Problem description — Starting at the line that holds "tree item), never" and stopping at the line that holds "HC(A) ⟹ HC(A × C).", restate the records below word for word, with both of those lines included.

Exercise material —
++++++

import Literature.AlgebraicGeometry.HodgeTheory.ThetaTraceTimesCMProductSpan
import Summits.HodgeConjecture.HodgeConjecture.Theses.RankFourFaces
import Summits.HodgeConjecture.HodgeConjecture.Theorems.Ring2MotivProductCells
import HarnessLib

/-!
# Ring 2 · route `motiv` (generation 138) — product cells `A × C`, `C` of CM type, for `A` with the `Θ`-trace condition / of Weil type with balanced multiplicities: HC_CM ∧ HC(A) ⟹ HC(A × C) with NO printed-fact binder

HONEST FRAMING: research route conditional on HC_CM; not a corollary; Q11.4-sentence-2 already refuted in dim ≥ 3.

Cell `pub-hodge-ring2`, seat `motiv` (gen 138; offered to LEAD as `F-motiv-g138-1`). Summit-side rows ONLY: `HC_CM` is a HYPOTHESIS
(binder `hCM : RankFourFaces.CMAbelianHodge`, the tree item), never cited as a fact; HC for the non-CM factor `A` is a
hypothesis `HodgeConjectureFor A.dim A.X` unless a refereed row supplies it. The mathematics (UNCONDITIONAL) is in
`Literature/AlgebraicGeometry/Motives/HodgeThetaDerivedTimesAbelian.lean` (the Lie step under the `Θ`-trace condition) and
`Literature/AlgebraicGeometry/HodgeTheory/ThetaTraceTimesCMProductSpan.lean` (`hodgeClassesProductSpan_of_thetaTrace_of_isOfCMType`,
`hodgeThetaTraceCondition_of_balanced`). Compared with `Theorems/Ring2MotivProductSemisimpleCMFactor.lean`
(`hodgeConjectureFor_prod_of_cmAbelianHodge_of_semisimple`), the rows here carry NEITHER the printed-fact binder
`hG : Gordon1999_hodgeClassesProductSpan_of_semisimple` NOR `hA : HasSemisimpleHodgeGroup A`: on the balanced class the product
span is PROVED. Not reachable this way: (r1) type IV with unbalanced multiplicities (the trace condition fails); (r2) non-isotypic
`A` with centre a product of fields (multi-generator version not written); (r3) the named fact
`Gordon1999_hodgeClassesProductSpan_of_semisimple` AS TYPED (finite centre of the Tannaka-free carrier) — BYPASSED on the `Θ`-trace
class, NOT discharged (no `_holds`); the tree's row with `hG` / `hA` stands as typed.

* `hodgeConjectureFor_prod_of_cmAbelianHodge_of_thetaTrace` — HC_CM ∧ `HodgeThetaTraceCondition A` ∧ `C` CM ∧ HC(A) ⟹ HC(A × C).
* `hodgeConjectureFor_prod_of_cmAbelianHodge_weilType_of_link` / `…_weilType` — the same for `A` with `φ`, `P` irreducible,
  `P(φ) = 0`, central pull-backs polynomial in `φ^*`, balanced multiplicities (the link as a hypothesis / proved by
  `weilTypeThetaTraceLink_holds`).
* `hodgeConjectureFor_prod_of_hodgeConjecture_thetaTrace` — under the full conjecture (bookkeeping).
* CELLS (`Theorems/Ring2MotivProductCells` framework): `cellProductSpan_of_thetaTrace` = Instance 3 of `CellProductSpan`, BINDER-FREE
  (next to `cellProductSpan_of_lombardo hL`, `cellProductSpan_of_gordon hG`), `thetaTraceCell_of_noTypeIVCell`, and the twins WITHOUT `hG`
  of the Gordon-keyed rows: `hodgeConjectureFor_of_prodCMCell_thetaTrace_cm_dim_le_three`, `…_thetaTrace_of_cmAbelianHodge`,
  `forall_prodCMCell_thetaTrace_top_iff` (EXACTNESS `HC(𝒜_Θ × CM) ↔ HC(𝒜_Θ) ∧ HC_CM`), `forall_prodCMCell_thetaTrace_cm_dim_le_three_iff`.

[cite: Gordon1999HodgeAVSurvey, §3 proof of the Theorem (last step) and 2.16 Proposition (1)] [cite: MoonenZarhin1998WeilClasses, §1 Remark (1) after Criterion (2)]
[cite: Milne1999, §7 p. 72]
-/

noncomputable section

set_option linter.dupNamespace false

namespace Summit.HodgeConjecture.HodgeConjecture.Ring2.Motiv

open CategoryTheory
open Literature.AlgebraicGeometry Literature.AlgebraicGeometry.Motives
open Literature.AlgebraicGeometry.HodgeTheory
open Literature.AlgebraicTopology.SingularHomology
open Summit.HodgeConjecture.HodgeConjecture.Theses

/-- **HC(A × C) from Hodge-for-CM through the CM factor, `A` with the `Θ`-trace condition** (type IV allowed; no
binder `hG : Gordon1999_hodgeClassesProductSpan_of_semisimple` — that fact is BYPASSED on the `Θ`-trace class, NOT
discharged; the span statement is proved directly): `HC_CM` (tree item `RankFourFaces.CMAbelianHodge`, a HYPOTHESIS, used once for HC(C)) and HC for `A` give
HC for `A.prod C`. [cite: Lombardo2016, Lemma 3.4 (p. 1229)] [cite: MoonenZarhin1999LowDim, §3 (3.1)] -/
theorem hodgeConjectureFor_prod_of_cmAbelianHodge_of_thetaTrace (hCM : RankFourFaces.CMAbelianHodge)
    (A C : AbelianVariety ℂ) (hB : HodgeThetaTraceCondition A) (hCt : Milne1999.IsOfCMType C)
    (hHA : HodgeConjectureFor A.dim A.X) : HodgeConjectureFor (A.prod C).dim (A.prod C).X :=
  hodgeConjectureFor_prod_of_thetaTrace_of_cmHodgeHypothesis hCM A C hB hCt hHA

/-- **Weil type with balanced multiplicities × CM factor, against the typed link** (`WeilTypeThetaTraceLink`, proved
in Part B §7: apply to `weilTypeThetaTraceLink_holds`, or use the next theorem). [cite: MoonenZarhin1998WeilClasses,
§1 Remark (1) after Criterion (2)] [cite: Lombardo2016, Lemma 3.4 (p. 1229)] -/
theorem hodgeConjectureFor_prod_of_cmAbelianHodge_weilType_of_link (hCM : RankFourFaces.CMAbelianHodge)
    (hL : WeilTypeThetaTraceLink) {A : AbelianVariety ℂ} {φ : A ⟶ A} {P : Polynomial ℤ} {e m : ℕ}
    (hPm : P.Monic) (hPe : P.natDegree = e) (hPirr : Irreducible (P.map (Int.castRingHom ℚ)))
    (hφ : Polynomial.eval₂ (Int.castRingHom (CategoryTheory.End A)) (φ : CategoryTheory.End A) P = 0)
    (her : e * (2 * m) = 2 * A.dim) (hm : m ≠ 0)
    (hE : ∀ u : A ⟶ A, VanGeemen1994.pullbackOne A u ∈ Milne1999.centralizerAlgebra A →
      VanGeemen1994.pullbackOne A u ∈ Algebra.adjoin ℂ {VanGeemen1994.pullbackOne A φ})
    (hbal : ∀ ρ : ℂ, Polynomial.eval₂ (Int.castRingHom ℂ) ρ P = 0 →
      eigenMultiplicity A φ ρ = eigenMultiplicity A φ (starRingEnd ℂ ρ))
    (C : AbelianVariety ℂ) (hCt : Milne1999.IsOfCMType C) (hHA : HodgeConjectureFor A.dim A.X) :
    HodgeConjectureFor (A.prod C).dim (A.prod C).X :=
  hodgeConjectureFor_prod_weilType_of_link_of_cmHodgeHypothesis hL hCM hPm hPe hPirr hφ her hm hE hbal C hCt hHA

/-- **Weil type (centre `⊆ ℚ(φ)`, balanced multiplicities) × CM factor — NO printed-fact binder**: `HC_CM`
(`RankFourFaces.CMAbelianHodge`, a HYPOTHESIS) and HC(`A`) give HC(`A × C`); the link is proved
(`hodgeThetaTraceCondition_of_balanced`). [cite: MoonenZarhin1998WeilClasses, §1 Remark (1) after Criterion (2)]
[cite: Lombardo2016, Lemma 3.4 (p. 1229)] -/
theorem hodgeConjectureFor_prod_of_cmAbelianHodge_weilType (hCM : RankFourFaces.CMAbelianHodge)
    {A : AbelianVariety ℂ} {φ : A ⟶ A} {P : Polynomial ℤ} (hPm : P.Monic)
    (hPirr : Irreducible (P.map (Int.castRingHom ℚ)))
    (hφ : Polynomial.eval₂ (Int.castRingHom (CategoryTheory.End A)) (φ : CategoryTheory.End A) P = 0)
    (hE : ∀ u : A ⟶ A, VanGeemen1994.pullbackOne A u ∈ Milne1999.centralizerAlgebra A →
      VanGeemen1994.pullbackOne A u ∈ Algebra.adjoin ℂ {VanGeemen1994.pullbackOne A φ})
    (hbal : ∀ ρ : ℂ, Polynomial.eval₂ (Int.castRingHom ℂ) ρ P = 0 →
      eigenMultiplicity A φ ρ = eigenMultiplicity A φ (starRingEnd ℂ ρ))
    (C : AbelianVariety ℂ) (hCt : Milne1999.IsOfCMType C) (hHA : HodgeConjectureFor A.dim A.X) :
    HodgeConjectureFor (A.prod C).dim (A.prod C).X :=
  hodgeConjectureFor_prod_weilType_of_cmHodgeHypothesis hCM hPm hPirr hφ hE hbal C hCt hHA

/-- **On path**: both rows are cases of the Hodge conjecture. [cite: Deligne2000, §1] -/
theorem hodgeConjectureFor_prod_of_hodgeConjecture_thetaTrace
    (h : ∀ ⦃n : ℕ⦄ ⦃X : SchemeOver ℂ⦄, IsSmoothProjective n X → HodgeConjectureFor n X)
    (A C : AbelianVariety ℂ) : HodgeConjectureFor (A.prod C).dim (A.prod C).X :=
  h AbelianVariety.isSmoothProjective_holds

/-! ### The `Θ`-trace CELL (framework of `Theorems/Ring2MotivProductCells`): Instance 3, BINDER-FREE -/

section Cells

variable {𝒜 𝒞 : AbelianVariety ℂ → Prop}

/-- **Instance 3 of the cell's splitting hypothesis — `𝒜 ⊆ {A with the Θ-trace condition}`, NO binder**: next to
`cellProductSpan_of_lombardo hL` (no type IV; `hL` a theorem of the tree since programme R5) and `cellProductSpan_of_gordon hG`
(`Hg(A)` semisimple; `hG` a printed fact), the `Θ`-trace class needs no printed fact at all
(`hodgeClassesProductSpan_of_thetaTrace_of_isOfCMType`). It CONTAINS the no-type-IV class
(`hodgeThetaTraceCondition_of_hasNoTypeIVFactor`) and every isotypic `A` with balanced multiplicities
(`hodgeThetaTraceCondition_of_balanced`). [cite: Gordon1999HodgeAVSurvey, App. B §3 (pp. 13–14) and 2.16 Proposition (1)]
[cite: MoonenZarhin1999LowDim, §3 (3.1)] [cite: Lombardo2016, Lemma 3.4 (p. 1229)] -/
theorem cellProductSpan_of_thetaTrace (h𝒜 : ∀ A, 𝒜 A → HodgeThetaTraceCondition A) : CellProductSpan 𝒜 :=
  fun A _ hA hCt ↦ hodgeClassesProductSpan_of_thetaTrace_of_isOfCMType (h𝒜 A hA) hCt

/-- The no-type-IV cell lies in the `Θ`-trace cell. [cite: MoonenZarhin1999LowDim, §1] -/
theorem thetaTraceCell_of_noTypeIVCell {A : AbelianVariety ℂ} (hA : 𝒜 A ∧ HasNoTypeIVFactor A) :
    𝒜 A ∧ HodgeThetaTraceCondition A :=
  ⟨hA.1, hodgeThetaTraceCondition_of_hasNoTypeIVFactor hA.2⟩

/-- Row §2 of `Ring2MotivProductCells` (CM factor `dim ≤ 3`, HC_CM NOT needed) on the `Θ`-trace class — the twin of
`hodgeConjectureFor_of_prodCMCell_semisimple_cm_dim_le_three_of_gordon` WITHOUT `hG`.
[cite: MoonenZarhin1999LowDim, §3 (3.1) and (0.3)] -/
theorem hodgeConjectureFor_of_prodCMCell_thetaTrace_cm_dim_le_three
    (h𝒜 : ∀ A : AbelianVariety ℂ, 𝒜 A ∧ HodgeThetaTraceCondition A → HodgeConjectureFor A.dim A.X)
    {X : AbelianVariety ℂ} (hX : ProdCMCell (fun A ↦ 𝒜 A ∧ HodgeThetaTraceCondition A) (fun C ↦ C.dim ≤ 3) X) :
    HodgeConjectureFor X.dim X.X :=
  hodgeConjectureFor_of_prodCMCell_cm_dim_le_three (cellProductSpan_of_thetaTrace fun _ hA ↦ hA.2) h𝒜 hX

/-- Row §3 of `Ring2MotivProductCells` (arbitrary CM factor, `HC_CM` BY NAME as the hypothesis `hCM`) on the
`Θ`-trace class — the twin of `hodgeConjectureFor_of_prodCMCell_semisimple_of_cmAbelianHodge_of_gordon` WITHOUT `hG`.
[cite: Milne1999, §7 (H)] [cite: MoonenZarhin1999LowDim, §3 (3.1)] -/
theorem hodgeConjectureFor_of_prodCMCell_thetaTrace_of_cmAbelianHodge (hCM : RankFourFaces.CMAbelianHodge)
    (h𝒜 : ∀ A : AbelianVariety ℂ, 𝒜 A ∧ HodgeThetaTraceCondition A → HodgeConjectureFor A.dim A.X)
    {X : AbelianVariety ℂ} (hX : ProdCMCell (fun A ↦ 𝒜 A ∧ HodgeThetaTraceCondition A) 𝒞 X) :
    HodgeConjectureFor X.dim X.X :=
  hodgeConjectureFor_of_prodCMCell_of_cmAbelianHodge hCM (cellProductSpan_of_thetaTrace fun _ hA ↦ hA.2) h𝒜 hX

/-- **EXACTNESS against `HC_CM` on the `Θ`-trace cell** — the twin of
`forall_prodCMCell_semisimple_top_iff_of_gordon` WITHOUT `hG`: `HC(𝒜_Θ × CM) ↔ HC(𝒜_Θ) ∧ HC_CM`
(KIND of `HC_CM` = LOAD-BEARING, exactly; unconditional in both directions). [cite: Milne1999, §7 (H)]
[cite: MoonenZarhin1999LowDim, §3 (3.1)] -/
theorem forall_prodCMCell_thetaTrace_top_iff
    (hA₀ : ∃ A : AbelianVariety ℂ, 𝒜 A ∧ HodgeThetaTraceCondition A)
    (hC₀ : ∃ C : AbelianVariety ℂ, Milne1999.IsOfCMType C) :
    (∀ X : AbelianVariety ℂ, ProdCMCell (fun A ↦ 𝒜 A ∧ HodgeThetaTraceCondition A) (fun _ ↦ True) X →
        HodgeConjectureFor X.dim X.X) ↔
      (∀ A : AbelianVariety ℂ, 𝒜 A ∧ HodgeThetaTraceCondition A → HodgeConjectureFor A.dim A.X) ∧
        RankFourFaces.CMAbelianHodge :=
  forall_prodCMCell_top_iff (cellProductSpan_of_thetaTrace fun _ hA ↦ hA.2) hA₀ hC₀

/-- `dim C ≤ 3` exactness on the `Θ`-trace cell (HC_CM ABSENT, exactly): `HC(cell) ↔ HC(𝒜_Θ)`.
[cite: MoonenZarhin1999LowDim, §3 (3.1) and (0.3)] -/
theorem forall_prodCMCell_thetaTrace_cm_dim_le_three_iff
    (hC₀ : ∃ C : AbelianVariety ℂ, Milne1999.IsOfCMType C ∧ C.dim ≤ 3) :
    (∀ X : AbelianVariety ℂ, ProdCMCell (fun A ↦ 𝒜 A ∧ HodgeThetaTraceCondition A) (fun C ↦ C.dim ≤ 3) X →
        HodgeConjectureFor X.dim X.X) ↔
      ∀ A : AbelianVariety ℂ, 𝒜 A ∧ HodgeThetaTraceCondition A → HodgeConjectureFor A.dim A.X :=
  forall_prodCMCell_cm_dim_le_three_iff (cellProductSpan_of_thetaTrace fun _ hA ↦ hA.2) hC₀

end Cells

end Summit.HodgeConjecture.HodgeConjecture.Ring2.Motiv

end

++++++

Problem solution —
(binder `hCM : RankFourFaces.CMAbelianHodge`, the tree item), never cited as a fact; HC for the non-CM factor `A` is a
hypothesis `HodgeConjectureFor A.dim A.X` unless a refereed row supplies it. The mathematics (UNCONDITIONAL) is in
`Literature/AlgebraicGeometry/Motives/HodgeThetaDerivedTimesAbelian.lean` (the Lie step under the `Θ`-trace condition) and
`Literature/AlgebraicGeometry/HodgeTheory/ThetaTraceTimesCMProductSpan.lean` (`hodgeClassesProductSpan_of_thetaTrace_of_isOfCMType`,
`hodgeThetaTraceCondition_of_balanced`). Compared with `Theorems/Ring2MotivProductSemisimpleCMFactor.lean`
(`hodgeConjectureFor_prod_of_cmAbelianHodge_of_semisimple`), the rows here carry NEITHER the printed-fact binder
`hG : Gordon1999_hodgeClassesProductSpan_of_semisimple` NOR `hA : HasSemisimpleHodgeGroup A`: on the balanced class the product
span is PROVED. Not reachable this way: (r1) type IV with unbalanced multiplicities (the trace condition fails); (r2) non-isotypic
`A` with centre a product of fields (multi-generator version not written); (r3) the named fact
`Gordon1999_hodgeClassesProductSpan_of_semisimple` AS TYPED (finite centre of the Tannaka-free carrier) — BYPASSED on the `Θ`-trace
class, NOT discharged (no `_holds`); the tree's row with `hG` / `hA` stands as typed.

* `hodgeConjectureFor_prod_of_cmAbelianHodge_of_thetaTrace` — HC_CM ∧ `HodgeThetaTraceCondition A` ∧ `C` CM ∧ HC(A) ⟹ HC(A × C).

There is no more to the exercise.